How many lines of the data include the string "difficulty"? State the number and nothing else.

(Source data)
--*--
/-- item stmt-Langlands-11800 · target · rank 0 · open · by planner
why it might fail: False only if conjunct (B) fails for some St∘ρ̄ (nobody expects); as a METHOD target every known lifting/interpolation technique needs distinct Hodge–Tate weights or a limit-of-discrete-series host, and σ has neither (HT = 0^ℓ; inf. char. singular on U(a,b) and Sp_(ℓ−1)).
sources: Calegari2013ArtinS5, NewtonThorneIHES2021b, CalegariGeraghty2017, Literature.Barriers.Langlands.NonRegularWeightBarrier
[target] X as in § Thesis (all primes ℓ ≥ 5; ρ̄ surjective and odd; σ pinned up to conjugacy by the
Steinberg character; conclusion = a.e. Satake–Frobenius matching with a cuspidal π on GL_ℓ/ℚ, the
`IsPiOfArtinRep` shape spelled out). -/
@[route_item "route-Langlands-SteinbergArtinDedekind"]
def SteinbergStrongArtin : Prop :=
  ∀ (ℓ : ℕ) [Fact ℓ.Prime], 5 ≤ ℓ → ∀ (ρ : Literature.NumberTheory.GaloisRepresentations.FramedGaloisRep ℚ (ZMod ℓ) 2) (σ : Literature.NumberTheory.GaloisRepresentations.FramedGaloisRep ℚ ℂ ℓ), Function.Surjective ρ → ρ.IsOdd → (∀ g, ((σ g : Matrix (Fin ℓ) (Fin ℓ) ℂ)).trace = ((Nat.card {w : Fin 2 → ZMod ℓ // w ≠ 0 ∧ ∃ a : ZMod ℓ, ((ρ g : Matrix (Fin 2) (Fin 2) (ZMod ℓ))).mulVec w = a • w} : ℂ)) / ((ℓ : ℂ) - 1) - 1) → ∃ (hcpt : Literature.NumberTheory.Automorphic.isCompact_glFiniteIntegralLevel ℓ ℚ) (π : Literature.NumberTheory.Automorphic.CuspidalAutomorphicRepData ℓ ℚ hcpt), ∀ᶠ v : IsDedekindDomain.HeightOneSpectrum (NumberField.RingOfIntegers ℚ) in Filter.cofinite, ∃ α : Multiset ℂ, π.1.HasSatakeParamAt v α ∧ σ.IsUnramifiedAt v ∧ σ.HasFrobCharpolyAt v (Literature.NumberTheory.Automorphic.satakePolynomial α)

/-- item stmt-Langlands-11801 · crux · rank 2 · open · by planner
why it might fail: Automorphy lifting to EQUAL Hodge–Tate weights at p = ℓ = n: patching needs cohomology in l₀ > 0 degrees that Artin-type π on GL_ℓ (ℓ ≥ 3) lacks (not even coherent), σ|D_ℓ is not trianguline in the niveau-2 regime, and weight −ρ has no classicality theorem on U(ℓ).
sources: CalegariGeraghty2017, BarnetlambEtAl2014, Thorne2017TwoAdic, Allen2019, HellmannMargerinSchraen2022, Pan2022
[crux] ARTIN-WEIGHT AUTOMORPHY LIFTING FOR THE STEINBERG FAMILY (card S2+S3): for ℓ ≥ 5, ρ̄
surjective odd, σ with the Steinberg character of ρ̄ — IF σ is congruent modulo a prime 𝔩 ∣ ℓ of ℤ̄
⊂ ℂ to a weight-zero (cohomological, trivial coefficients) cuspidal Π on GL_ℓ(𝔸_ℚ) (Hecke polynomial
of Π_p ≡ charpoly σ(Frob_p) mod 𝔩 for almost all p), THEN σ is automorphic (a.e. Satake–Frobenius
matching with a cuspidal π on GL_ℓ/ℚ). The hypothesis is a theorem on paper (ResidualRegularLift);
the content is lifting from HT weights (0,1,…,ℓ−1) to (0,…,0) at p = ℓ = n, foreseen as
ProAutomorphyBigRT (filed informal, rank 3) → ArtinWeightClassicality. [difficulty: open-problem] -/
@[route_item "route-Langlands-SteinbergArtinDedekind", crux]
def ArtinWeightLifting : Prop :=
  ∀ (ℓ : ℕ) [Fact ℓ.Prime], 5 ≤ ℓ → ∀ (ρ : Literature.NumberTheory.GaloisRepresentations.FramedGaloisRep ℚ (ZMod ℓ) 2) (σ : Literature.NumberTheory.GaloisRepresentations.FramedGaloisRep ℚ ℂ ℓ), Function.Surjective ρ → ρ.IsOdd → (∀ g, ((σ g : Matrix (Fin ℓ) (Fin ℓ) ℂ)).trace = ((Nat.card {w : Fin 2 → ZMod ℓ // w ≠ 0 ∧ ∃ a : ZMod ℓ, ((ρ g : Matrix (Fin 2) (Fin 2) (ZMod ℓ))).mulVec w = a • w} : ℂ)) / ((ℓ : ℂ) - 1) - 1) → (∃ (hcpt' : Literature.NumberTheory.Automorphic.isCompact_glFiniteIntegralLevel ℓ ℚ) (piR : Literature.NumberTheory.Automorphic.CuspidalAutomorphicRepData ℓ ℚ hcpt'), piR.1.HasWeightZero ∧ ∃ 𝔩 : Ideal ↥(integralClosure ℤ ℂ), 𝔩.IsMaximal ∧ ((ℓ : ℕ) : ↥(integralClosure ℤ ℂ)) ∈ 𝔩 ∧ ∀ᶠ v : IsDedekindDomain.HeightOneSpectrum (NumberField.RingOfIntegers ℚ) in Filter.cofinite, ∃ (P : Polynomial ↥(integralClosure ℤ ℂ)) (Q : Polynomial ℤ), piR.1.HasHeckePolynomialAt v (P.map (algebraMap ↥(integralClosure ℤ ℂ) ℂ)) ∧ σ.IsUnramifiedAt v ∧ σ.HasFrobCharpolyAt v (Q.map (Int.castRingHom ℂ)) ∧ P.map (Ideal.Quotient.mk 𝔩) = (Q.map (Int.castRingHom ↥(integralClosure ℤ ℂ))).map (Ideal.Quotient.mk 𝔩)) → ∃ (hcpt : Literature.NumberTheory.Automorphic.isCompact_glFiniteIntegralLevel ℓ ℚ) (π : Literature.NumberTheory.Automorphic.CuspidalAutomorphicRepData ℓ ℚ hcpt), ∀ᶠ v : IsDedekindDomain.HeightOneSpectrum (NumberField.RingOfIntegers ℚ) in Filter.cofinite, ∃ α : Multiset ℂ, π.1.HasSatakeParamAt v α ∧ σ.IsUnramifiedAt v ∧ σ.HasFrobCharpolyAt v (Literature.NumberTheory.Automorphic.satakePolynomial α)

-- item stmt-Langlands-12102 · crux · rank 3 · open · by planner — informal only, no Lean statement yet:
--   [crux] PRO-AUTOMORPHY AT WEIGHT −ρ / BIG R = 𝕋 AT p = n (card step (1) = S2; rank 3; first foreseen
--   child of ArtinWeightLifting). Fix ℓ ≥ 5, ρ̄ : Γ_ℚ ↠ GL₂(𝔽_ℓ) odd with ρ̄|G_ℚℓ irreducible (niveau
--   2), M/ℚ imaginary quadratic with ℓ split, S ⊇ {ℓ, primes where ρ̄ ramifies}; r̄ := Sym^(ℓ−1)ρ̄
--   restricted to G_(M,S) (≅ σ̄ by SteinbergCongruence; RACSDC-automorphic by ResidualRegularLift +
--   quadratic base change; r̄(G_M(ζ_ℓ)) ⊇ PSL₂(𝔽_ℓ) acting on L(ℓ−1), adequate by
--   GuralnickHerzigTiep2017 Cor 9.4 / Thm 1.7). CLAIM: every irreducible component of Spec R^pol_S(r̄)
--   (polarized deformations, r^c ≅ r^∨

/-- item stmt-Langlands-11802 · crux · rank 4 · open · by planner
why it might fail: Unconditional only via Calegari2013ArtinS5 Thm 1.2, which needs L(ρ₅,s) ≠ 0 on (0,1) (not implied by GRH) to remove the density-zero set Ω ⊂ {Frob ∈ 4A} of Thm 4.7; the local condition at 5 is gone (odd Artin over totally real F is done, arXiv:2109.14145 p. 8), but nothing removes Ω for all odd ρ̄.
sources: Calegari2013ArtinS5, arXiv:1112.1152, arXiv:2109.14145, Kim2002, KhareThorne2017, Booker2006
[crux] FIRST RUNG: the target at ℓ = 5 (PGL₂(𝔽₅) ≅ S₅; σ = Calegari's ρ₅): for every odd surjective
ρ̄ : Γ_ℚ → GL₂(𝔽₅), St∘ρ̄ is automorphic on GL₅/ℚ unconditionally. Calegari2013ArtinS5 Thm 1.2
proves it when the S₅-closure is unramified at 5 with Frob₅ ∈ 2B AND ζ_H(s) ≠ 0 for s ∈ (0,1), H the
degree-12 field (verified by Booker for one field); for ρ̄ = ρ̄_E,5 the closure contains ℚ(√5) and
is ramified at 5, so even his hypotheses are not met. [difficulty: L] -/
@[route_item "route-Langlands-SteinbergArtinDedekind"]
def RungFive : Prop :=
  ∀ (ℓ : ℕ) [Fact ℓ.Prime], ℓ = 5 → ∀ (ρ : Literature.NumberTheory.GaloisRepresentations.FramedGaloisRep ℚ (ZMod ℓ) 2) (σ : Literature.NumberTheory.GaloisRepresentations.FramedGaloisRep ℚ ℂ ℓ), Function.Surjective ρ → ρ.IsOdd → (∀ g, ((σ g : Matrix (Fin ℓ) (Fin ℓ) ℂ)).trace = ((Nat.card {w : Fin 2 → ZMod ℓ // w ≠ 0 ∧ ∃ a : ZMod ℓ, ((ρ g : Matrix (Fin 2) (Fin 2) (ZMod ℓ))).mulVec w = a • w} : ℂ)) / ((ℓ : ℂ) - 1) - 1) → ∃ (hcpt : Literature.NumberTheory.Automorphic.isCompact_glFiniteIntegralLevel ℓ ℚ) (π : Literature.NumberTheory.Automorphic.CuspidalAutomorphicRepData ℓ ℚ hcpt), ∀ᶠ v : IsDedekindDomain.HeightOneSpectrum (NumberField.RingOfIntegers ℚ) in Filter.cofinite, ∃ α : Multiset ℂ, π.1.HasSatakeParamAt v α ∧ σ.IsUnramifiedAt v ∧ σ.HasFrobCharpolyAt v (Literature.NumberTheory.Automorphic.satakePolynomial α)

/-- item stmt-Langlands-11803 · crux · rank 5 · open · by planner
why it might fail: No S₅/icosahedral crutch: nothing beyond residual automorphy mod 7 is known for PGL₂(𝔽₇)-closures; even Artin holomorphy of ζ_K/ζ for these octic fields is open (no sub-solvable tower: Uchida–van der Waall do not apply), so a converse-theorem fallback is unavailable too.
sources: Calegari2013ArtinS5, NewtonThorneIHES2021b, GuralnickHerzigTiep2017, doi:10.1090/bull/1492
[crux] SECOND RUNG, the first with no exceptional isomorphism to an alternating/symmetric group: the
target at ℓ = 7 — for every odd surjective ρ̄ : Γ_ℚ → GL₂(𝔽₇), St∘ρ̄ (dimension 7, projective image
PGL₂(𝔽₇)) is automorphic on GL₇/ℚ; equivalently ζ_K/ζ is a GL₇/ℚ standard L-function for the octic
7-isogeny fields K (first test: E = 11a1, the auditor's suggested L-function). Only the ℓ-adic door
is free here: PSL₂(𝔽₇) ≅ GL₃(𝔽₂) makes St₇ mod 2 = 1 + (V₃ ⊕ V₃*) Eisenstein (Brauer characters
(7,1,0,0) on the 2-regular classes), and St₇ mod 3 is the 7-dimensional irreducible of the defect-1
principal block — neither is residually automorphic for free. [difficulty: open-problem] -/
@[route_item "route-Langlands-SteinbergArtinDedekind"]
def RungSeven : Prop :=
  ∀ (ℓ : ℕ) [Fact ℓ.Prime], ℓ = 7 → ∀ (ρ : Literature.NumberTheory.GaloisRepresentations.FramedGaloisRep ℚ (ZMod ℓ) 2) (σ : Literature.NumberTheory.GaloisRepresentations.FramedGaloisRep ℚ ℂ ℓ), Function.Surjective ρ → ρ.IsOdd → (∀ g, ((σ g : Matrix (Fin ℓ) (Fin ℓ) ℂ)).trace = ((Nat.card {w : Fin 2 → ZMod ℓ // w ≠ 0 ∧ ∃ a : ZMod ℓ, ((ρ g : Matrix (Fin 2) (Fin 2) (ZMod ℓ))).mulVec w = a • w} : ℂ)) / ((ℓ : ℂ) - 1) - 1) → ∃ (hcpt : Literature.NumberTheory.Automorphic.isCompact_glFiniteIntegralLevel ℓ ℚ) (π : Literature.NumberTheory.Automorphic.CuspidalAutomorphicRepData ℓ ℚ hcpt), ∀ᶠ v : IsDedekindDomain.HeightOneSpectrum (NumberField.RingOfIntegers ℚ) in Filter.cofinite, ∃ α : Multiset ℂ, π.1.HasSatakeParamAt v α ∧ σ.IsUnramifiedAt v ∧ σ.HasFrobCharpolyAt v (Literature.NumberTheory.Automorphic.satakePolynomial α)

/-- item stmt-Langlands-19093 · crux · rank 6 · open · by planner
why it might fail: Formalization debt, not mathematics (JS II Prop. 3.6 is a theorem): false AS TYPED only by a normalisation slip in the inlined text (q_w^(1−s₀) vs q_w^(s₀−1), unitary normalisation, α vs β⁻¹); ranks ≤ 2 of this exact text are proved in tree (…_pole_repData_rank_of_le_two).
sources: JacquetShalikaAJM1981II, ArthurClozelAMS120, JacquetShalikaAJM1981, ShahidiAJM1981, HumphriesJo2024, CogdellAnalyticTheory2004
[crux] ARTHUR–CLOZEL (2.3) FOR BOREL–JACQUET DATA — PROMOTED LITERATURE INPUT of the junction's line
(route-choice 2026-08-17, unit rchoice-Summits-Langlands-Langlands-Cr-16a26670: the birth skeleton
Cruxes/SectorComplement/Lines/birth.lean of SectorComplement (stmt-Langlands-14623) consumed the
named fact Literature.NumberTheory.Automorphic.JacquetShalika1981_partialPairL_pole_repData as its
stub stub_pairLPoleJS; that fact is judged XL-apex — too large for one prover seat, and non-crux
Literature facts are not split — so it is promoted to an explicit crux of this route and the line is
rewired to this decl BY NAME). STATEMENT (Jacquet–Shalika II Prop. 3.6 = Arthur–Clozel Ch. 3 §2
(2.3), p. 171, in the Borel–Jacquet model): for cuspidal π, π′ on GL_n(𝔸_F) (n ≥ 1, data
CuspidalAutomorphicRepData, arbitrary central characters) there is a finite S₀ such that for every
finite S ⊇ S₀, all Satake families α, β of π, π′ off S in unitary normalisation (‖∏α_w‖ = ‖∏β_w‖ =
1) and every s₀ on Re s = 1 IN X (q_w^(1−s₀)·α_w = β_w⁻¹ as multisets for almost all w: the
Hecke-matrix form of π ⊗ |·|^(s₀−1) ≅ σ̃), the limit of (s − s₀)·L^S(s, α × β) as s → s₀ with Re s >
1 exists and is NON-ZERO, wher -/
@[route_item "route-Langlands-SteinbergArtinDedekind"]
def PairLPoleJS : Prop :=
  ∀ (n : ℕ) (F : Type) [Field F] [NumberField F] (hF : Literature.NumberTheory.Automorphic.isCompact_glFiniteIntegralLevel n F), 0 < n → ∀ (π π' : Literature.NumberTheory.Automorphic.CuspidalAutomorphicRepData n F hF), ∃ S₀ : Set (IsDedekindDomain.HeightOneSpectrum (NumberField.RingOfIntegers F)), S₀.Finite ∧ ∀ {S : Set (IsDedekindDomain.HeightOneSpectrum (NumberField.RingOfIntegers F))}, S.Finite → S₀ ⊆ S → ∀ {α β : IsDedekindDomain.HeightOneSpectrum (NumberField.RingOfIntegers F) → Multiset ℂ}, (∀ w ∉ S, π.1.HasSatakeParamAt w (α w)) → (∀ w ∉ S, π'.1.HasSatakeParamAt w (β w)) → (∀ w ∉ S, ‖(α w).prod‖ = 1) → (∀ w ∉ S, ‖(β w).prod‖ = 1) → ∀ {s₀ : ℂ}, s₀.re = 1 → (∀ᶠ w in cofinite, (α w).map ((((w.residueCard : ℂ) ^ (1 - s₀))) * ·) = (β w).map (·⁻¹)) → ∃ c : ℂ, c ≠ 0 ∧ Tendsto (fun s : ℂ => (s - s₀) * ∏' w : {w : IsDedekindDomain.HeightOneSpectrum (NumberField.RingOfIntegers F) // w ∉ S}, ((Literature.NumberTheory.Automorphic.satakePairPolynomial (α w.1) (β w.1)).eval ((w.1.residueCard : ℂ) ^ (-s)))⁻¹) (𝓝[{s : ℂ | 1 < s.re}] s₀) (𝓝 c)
--*--
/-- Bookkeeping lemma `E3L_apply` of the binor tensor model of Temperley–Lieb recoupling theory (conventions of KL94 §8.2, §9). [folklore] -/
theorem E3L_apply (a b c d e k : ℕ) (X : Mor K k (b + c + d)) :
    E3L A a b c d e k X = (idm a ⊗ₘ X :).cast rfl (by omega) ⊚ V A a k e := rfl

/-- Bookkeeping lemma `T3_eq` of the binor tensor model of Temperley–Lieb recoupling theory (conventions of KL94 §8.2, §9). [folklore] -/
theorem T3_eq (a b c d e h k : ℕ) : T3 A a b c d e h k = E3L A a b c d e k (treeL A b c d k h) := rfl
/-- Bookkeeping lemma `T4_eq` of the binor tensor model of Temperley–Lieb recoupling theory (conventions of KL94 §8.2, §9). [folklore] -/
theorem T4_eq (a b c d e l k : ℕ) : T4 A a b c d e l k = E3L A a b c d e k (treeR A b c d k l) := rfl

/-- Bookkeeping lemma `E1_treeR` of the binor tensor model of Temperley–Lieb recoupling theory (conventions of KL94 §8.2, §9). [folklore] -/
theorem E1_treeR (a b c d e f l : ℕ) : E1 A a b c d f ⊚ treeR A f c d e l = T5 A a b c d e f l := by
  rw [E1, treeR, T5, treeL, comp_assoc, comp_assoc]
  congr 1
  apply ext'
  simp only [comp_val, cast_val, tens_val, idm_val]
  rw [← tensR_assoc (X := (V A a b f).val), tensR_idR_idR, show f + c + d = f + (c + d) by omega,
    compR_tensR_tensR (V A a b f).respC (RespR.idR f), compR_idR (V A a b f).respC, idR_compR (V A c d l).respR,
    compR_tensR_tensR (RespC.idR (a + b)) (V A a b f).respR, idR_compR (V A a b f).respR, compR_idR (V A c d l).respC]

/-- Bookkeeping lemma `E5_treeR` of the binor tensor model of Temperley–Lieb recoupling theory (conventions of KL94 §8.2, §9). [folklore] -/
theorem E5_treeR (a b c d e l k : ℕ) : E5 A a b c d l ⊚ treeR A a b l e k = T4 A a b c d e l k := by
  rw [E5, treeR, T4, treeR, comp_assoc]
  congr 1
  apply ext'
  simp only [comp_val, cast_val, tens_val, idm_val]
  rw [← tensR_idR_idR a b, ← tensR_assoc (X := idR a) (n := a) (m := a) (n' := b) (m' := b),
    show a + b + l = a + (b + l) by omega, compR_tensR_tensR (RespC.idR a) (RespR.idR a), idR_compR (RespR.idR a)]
--*--
▸ Result of the exercise:
3